- _Required action_: Please return, word for word, the line containing "have hQ₁ : qT" and each line after it through the end of the data below, and nothing else.
____ Records supplied
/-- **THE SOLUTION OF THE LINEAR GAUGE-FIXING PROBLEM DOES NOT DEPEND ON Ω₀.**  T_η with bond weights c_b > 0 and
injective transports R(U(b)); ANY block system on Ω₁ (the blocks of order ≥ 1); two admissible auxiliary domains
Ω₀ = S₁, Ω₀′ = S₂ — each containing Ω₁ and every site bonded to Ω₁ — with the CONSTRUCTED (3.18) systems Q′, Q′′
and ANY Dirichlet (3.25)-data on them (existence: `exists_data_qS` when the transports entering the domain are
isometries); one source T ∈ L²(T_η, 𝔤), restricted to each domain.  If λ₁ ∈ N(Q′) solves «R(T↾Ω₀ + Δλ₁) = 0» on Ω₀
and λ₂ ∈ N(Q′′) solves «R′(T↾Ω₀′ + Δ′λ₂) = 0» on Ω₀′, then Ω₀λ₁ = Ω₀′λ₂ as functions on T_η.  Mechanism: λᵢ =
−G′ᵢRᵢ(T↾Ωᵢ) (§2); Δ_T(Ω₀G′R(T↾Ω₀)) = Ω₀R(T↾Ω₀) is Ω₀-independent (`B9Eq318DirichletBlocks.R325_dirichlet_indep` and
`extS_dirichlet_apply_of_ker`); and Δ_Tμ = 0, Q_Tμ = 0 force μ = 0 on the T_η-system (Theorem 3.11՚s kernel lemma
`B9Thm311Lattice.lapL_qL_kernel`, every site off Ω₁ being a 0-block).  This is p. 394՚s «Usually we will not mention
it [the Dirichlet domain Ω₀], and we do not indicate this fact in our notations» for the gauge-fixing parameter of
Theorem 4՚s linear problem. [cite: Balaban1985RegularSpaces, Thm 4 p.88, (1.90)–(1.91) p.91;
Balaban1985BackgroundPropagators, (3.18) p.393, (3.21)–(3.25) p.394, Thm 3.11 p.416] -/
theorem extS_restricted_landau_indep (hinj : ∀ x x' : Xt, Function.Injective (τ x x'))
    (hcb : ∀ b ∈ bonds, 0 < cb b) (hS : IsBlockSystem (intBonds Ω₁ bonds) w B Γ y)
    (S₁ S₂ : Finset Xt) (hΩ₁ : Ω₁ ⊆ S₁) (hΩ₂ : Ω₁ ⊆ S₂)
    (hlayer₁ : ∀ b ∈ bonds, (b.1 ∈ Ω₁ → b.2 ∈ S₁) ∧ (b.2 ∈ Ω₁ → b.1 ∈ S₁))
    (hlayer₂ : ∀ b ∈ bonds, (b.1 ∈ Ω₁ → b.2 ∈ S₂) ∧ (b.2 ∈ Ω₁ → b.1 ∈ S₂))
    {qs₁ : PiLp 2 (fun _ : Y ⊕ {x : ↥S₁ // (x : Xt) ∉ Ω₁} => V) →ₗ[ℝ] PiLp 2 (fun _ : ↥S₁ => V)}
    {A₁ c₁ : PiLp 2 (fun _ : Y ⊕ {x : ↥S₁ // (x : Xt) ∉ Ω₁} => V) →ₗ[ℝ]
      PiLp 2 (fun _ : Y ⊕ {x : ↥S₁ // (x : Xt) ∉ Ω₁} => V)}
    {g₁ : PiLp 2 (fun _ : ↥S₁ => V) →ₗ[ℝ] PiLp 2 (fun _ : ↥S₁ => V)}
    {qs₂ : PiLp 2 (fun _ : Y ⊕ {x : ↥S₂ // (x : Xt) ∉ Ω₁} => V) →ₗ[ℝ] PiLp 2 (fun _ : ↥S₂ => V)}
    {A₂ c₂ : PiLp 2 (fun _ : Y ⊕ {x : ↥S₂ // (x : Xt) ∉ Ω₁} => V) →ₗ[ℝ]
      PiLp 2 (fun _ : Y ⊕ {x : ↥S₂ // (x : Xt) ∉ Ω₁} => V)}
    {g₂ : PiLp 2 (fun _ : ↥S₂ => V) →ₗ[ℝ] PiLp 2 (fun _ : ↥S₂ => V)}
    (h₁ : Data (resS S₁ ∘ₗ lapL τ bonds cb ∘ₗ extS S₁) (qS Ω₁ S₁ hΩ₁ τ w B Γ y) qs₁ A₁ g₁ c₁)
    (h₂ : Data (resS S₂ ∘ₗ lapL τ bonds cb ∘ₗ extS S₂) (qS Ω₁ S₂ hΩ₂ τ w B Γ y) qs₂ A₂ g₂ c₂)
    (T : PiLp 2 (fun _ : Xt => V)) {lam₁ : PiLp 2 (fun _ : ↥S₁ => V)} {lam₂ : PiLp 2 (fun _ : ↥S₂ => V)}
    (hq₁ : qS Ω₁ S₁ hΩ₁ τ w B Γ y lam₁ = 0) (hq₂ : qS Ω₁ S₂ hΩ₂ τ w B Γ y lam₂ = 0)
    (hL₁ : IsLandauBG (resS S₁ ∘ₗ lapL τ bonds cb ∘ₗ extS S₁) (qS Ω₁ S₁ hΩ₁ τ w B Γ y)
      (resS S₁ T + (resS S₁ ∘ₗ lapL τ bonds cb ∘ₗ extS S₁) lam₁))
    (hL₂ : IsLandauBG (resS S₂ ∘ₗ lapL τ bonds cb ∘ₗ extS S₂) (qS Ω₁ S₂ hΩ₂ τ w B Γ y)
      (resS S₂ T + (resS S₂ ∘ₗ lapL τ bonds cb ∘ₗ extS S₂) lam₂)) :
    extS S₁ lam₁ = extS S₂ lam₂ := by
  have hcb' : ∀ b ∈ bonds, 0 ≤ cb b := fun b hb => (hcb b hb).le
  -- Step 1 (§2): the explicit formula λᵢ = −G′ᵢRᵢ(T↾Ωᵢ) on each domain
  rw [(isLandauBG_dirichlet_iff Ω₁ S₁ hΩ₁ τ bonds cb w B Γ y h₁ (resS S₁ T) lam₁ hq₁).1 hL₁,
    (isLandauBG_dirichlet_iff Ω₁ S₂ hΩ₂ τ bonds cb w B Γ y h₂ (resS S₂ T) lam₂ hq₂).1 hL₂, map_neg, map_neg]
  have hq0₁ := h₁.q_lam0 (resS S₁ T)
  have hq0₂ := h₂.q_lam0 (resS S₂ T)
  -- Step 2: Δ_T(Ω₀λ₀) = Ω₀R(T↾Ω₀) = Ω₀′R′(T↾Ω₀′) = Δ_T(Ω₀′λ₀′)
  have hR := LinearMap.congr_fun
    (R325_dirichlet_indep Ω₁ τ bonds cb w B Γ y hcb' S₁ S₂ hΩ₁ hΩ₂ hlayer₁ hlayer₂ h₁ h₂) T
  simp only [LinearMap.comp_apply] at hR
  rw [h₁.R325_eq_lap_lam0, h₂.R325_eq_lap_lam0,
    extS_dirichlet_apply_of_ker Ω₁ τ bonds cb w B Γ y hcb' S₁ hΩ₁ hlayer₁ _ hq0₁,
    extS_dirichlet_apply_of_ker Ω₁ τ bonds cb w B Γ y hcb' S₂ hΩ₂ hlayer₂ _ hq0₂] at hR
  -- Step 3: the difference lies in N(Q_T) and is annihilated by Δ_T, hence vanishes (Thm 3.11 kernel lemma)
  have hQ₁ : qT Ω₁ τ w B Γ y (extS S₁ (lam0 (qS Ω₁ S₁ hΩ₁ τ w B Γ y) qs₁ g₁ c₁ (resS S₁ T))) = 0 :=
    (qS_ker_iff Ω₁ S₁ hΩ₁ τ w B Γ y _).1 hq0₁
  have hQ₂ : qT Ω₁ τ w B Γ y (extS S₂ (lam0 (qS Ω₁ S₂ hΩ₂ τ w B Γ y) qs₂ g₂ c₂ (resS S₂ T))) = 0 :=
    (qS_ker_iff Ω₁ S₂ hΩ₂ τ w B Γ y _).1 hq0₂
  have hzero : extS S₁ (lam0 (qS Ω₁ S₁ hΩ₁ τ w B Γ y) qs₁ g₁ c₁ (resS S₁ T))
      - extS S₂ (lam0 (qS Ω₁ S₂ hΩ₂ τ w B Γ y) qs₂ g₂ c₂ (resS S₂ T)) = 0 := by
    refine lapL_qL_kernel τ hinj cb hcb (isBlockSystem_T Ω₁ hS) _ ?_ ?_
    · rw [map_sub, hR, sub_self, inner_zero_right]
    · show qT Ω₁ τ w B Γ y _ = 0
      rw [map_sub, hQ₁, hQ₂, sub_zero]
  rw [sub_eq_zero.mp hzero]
________
- _Task output_:
  have hQ₁ : qT Ω₁ τ w B Γ y (extS S₁ (lam0 (qS Ω₁ S₁ hΩ₁ τ w B Γ y) qs₁ g₁ c₁ (resS S₁ T))) = 0 :=
    (qS_ker_iff Ω₁ S₁ hΩ₁ τ w B Γ y _).1 hq0₁
  have hQ₂ : qT Ω₁ τ w B Γ y (extS S₂ (lam0 (qS Ω₁ S₂ hΩ₂ τ w B Γ y) qs₂ g₂ c₂ (resS S₂ T))) = 0 :=
    (qS_ker_iff Ω₁ S₂ hΩ₂ τ w B Γ y _).1 hq0₂
  have hzero : extS S₁ (lam0 (qS Ω₁ S₁ hΩ₁ τ w B Γ y) qs₁ g₁ c₁ (resS S₁ T))
      - extS S₂ (lam0 (qS Ω₁ S₂ hΩ₂ τ w B Γ y) qs₂ g₂ c₂ (resS S₂ T)) = 0 := by
    refine lapL_qL_kernel τ hinj cb hcb (isBlockSystem_T Ω₁ hS) _ ?_ ?_
    · rw [map_sub, hR, sub_self, inner_zero_right]
    · show qT Ω₁ τ w B Γ y _ = 0
      rw [map_sub, hQ₁, hQ₂, sub_zero]
  rw [sub_eq_zero.mp hzero]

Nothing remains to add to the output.